• **DESCRIPTION OF THE TASK**
Only the lines from the one containing "implications). It is" through the one containing "Hopf1935, Satz I] -/" should be printed, exactly as they appear below, with both ends included.

[Data entries]
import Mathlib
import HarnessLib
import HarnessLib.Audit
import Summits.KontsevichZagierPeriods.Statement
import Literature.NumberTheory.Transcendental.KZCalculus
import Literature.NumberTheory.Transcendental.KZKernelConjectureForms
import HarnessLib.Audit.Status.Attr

---

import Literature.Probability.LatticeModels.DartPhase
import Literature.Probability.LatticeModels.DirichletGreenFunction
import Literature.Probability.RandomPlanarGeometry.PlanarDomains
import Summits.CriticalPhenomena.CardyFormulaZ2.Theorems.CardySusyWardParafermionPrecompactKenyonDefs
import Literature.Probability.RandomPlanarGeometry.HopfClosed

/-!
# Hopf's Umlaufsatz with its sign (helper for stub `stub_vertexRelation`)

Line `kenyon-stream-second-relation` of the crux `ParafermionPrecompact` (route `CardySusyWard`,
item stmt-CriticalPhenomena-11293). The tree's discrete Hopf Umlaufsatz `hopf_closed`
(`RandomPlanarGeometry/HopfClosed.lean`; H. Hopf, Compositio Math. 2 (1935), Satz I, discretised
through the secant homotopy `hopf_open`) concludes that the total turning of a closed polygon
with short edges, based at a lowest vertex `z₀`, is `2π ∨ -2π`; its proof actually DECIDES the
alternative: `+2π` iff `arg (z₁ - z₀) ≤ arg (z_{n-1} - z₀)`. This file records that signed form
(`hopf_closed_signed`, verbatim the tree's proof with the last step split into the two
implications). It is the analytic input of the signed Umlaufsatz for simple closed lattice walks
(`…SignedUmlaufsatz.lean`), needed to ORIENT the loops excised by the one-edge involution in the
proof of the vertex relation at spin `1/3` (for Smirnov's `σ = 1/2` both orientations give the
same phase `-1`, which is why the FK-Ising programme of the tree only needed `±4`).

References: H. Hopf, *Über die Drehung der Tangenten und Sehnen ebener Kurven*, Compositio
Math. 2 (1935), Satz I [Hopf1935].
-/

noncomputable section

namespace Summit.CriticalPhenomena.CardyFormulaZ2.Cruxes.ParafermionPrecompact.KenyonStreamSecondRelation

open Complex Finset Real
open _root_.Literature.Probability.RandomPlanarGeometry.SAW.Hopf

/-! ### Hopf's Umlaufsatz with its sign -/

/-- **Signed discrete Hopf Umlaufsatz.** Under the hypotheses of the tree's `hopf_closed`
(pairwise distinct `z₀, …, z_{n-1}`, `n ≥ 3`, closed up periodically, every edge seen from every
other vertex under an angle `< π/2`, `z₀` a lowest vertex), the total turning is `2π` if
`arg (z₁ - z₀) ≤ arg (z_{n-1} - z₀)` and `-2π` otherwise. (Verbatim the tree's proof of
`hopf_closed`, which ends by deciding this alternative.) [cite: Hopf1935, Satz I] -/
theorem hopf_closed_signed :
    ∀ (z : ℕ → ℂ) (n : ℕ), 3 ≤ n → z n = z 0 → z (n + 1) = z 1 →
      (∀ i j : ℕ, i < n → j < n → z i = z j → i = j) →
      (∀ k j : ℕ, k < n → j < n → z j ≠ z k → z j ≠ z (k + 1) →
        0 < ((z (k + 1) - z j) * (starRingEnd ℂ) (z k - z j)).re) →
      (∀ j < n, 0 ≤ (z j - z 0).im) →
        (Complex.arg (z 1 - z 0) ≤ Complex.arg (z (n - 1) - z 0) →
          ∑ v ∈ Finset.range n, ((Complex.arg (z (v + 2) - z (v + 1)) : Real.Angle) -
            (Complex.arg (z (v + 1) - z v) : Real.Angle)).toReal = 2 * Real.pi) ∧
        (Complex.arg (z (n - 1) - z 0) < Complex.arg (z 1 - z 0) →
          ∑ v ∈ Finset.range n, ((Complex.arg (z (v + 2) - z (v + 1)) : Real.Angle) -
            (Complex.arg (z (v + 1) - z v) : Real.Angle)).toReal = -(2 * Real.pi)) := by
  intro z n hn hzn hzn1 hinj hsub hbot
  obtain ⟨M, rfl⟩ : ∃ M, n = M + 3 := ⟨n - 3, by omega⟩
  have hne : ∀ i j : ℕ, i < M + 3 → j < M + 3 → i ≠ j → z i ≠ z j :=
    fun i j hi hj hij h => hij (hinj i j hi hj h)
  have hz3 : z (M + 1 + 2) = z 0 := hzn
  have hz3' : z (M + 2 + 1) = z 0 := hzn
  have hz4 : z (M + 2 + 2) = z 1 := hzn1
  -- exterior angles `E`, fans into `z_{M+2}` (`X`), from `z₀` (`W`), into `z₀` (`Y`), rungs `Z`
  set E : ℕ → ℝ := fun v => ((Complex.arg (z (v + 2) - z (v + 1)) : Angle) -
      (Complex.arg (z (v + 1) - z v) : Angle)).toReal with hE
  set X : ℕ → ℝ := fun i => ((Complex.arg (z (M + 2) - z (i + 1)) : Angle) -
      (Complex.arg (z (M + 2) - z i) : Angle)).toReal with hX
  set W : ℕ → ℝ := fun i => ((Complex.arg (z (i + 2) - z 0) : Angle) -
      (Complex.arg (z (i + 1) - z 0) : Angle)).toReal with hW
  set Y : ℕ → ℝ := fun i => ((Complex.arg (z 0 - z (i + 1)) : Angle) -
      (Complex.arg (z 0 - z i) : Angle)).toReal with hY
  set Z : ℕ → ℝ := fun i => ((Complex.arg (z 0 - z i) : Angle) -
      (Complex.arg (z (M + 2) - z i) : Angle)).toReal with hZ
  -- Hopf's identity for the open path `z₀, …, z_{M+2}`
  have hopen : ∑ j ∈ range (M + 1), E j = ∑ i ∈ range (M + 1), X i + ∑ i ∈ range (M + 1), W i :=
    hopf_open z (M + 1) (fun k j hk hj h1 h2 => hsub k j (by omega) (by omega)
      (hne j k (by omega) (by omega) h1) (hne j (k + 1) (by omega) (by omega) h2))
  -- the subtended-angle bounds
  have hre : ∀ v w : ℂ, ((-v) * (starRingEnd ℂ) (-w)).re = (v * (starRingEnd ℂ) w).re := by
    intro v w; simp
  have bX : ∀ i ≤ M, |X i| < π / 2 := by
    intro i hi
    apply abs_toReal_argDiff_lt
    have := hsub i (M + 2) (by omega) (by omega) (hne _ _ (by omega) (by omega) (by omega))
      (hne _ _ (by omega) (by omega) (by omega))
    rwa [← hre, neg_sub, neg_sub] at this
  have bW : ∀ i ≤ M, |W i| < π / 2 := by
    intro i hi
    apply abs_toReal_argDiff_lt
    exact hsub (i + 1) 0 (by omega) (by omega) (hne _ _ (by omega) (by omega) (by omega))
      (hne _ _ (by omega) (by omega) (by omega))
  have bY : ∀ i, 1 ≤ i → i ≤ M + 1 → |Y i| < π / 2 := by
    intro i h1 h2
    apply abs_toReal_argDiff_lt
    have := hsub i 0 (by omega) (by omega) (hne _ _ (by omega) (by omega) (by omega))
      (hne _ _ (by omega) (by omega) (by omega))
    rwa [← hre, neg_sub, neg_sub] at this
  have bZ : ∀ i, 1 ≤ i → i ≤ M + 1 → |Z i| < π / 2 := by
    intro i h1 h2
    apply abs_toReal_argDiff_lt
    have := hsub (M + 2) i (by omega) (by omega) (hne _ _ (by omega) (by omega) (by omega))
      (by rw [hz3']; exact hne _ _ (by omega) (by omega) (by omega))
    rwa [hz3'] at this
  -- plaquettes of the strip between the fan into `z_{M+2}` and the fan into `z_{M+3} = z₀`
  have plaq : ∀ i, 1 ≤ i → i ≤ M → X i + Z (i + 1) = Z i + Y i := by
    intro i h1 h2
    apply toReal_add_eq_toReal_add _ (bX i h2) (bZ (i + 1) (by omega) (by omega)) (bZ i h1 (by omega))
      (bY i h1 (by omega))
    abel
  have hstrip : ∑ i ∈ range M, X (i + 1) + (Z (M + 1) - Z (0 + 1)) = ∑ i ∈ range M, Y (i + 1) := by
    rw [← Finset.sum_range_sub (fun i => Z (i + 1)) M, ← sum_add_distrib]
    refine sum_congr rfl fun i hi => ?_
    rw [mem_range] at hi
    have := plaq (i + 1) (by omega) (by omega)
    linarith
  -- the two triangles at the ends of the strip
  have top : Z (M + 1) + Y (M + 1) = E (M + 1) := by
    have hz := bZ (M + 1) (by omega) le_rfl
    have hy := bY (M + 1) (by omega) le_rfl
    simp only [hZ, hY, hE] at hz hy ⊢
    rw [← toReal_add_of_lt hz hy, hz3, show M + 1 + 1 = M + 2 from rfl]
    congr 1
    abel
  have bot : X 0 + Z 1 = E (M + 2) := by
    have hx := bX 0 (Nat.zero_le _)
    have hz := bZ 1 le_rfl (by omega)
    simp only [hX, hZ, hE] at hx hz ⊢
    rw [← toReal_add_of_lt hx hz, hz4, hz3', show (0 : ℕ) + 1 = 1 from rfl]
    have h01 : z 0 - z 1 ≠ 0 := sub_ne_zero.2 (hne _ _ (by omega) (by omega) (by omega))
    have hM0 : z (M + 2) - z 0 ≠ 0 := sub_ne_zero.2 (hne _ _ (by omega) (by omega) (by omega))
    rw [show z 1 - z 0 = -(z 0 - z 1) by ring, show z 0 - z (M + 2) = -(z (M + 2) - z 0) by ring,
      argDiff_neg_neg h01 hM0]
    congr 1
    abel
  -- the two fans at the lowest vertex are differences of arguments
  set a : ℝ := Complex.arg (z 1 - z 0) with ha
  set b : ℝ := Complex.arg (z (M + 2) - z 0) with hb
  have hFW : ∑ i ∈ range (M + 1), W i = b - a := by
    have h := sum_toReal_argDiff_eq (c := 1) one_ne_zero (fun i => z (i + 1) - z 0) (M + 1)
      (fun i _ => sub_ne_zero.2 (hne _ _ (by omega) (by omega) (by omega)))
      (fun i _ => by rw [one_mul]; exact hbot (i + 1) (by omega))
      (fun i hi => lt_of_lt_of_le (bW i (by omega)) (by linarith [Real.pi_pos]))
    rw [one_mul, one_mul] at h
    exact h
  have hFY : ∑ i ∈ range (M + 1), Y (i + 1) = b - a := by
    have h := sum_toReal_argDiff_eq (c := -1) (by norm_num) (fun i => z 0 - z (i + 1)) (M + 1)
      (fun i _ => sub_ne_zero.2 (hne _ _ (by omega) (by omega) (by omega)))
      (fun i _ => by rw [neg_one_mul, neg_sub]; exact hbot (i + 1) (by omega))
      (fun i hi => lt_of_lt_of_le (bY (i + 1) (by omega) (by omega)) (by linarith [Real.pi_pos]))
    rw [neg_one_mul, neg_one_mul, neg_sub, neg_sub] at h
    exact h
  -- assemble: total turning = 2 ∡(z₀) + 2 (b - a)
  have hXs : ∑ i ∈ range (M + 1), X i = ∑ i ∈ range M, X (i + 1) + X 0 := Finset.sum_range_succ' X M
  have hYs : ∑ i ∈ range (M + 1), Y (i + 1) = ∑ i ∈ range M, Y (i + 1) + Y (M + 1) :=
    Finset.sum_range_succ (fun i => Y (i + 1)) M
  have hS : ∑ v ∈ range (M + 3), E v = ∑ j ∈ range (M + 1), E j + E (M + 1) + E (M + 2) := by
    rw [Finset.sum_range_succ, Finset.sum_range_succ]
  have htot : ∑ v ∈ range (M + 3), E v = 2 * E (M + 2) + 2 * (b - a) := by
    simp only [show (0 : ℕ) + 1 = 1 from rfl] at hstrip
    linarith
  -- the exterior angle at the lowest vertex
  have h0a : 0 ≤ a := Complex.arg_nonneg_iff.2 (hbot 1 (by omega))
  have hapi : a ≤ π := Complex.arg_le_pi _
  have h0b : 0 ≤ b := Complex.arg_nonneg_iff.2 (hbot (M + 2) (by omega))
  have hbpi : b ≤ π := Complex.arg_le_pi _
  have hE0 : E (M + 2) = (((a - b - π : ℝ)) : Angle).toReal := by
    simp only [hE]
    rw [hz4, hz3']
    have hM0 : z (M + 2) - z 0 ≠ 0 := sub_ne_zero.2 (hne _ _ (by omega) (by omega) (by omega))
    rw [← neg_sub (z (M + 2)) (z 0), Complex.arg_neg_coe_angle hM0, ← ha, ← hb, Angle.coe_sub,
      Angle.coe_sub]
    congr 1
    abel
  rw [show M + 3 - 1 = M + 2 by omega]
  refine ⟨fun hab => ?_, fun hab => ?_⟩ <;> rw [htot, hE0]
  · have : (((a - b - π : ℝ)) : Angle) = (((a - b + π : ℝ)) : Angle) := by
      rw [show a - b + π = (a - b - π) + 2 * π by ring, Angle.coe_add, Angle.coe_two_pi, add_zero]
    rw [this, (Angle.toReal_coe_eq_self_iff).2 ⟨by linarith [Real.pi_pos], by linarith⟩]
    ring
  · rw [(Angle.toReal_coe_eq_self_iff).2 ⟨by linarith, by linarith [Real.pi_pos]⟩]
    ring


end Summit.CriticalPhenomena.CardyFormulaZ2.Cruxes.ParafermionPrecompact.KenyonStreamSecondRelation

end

• **RESULT FOR THIS TASK**
implications). It is the analytic input of the signed Umlaufsatz for simple closed lattice walks
(`…SignedUmlaufsatz.lean`), needed to ORIENT the loops excised by the one-edge involution in the
proof of the vertex relation at spin `1/3` (for Smirnov's `σ = 1/2` both orientations give the
same phase `-1`, which is why the FK-Ising programme of the tree only needed `±4`).

References: H. Hopf, *Über die Drehung der Tangenten und Sehnen ebener Kurven*, Compositio
Math. 2 (1935), Satz I [Hopf1935].
-/

noncomputable section

namespace Summit.CriticalPhenomena.CardyFormulaZ2.Cruxes.ParafermionPrecompact.KenyonStreamSecondRelation

open Complex Finset Real
open _root_.Literature.Probability.RandomPlanarGeometry.SAW.Hopf

/-! ### Hopf's Umlaufsatz with its sign -/

/-- **Signed discrete Hopf Umlaufsatz.** Under the hypotheses of the tree's `hopf_closed`
(pairwise distinct `z₀, …, z_{n-1}`, `n ≥ 3`, closed up periodically, every edge seen from every
other vertex under an angle `< π/2`, `z₀` a lowest vertex), the total turning is `2π` if
`arg (z₁ - z₀) ≤ arg (z_{n-1} - z₀)` and `-2π` otherwise. (Verbatim the tree's proof of
`hopf_closed`, which ends by deciding this alternative.) [cite: Hopf1935, Satz I] -/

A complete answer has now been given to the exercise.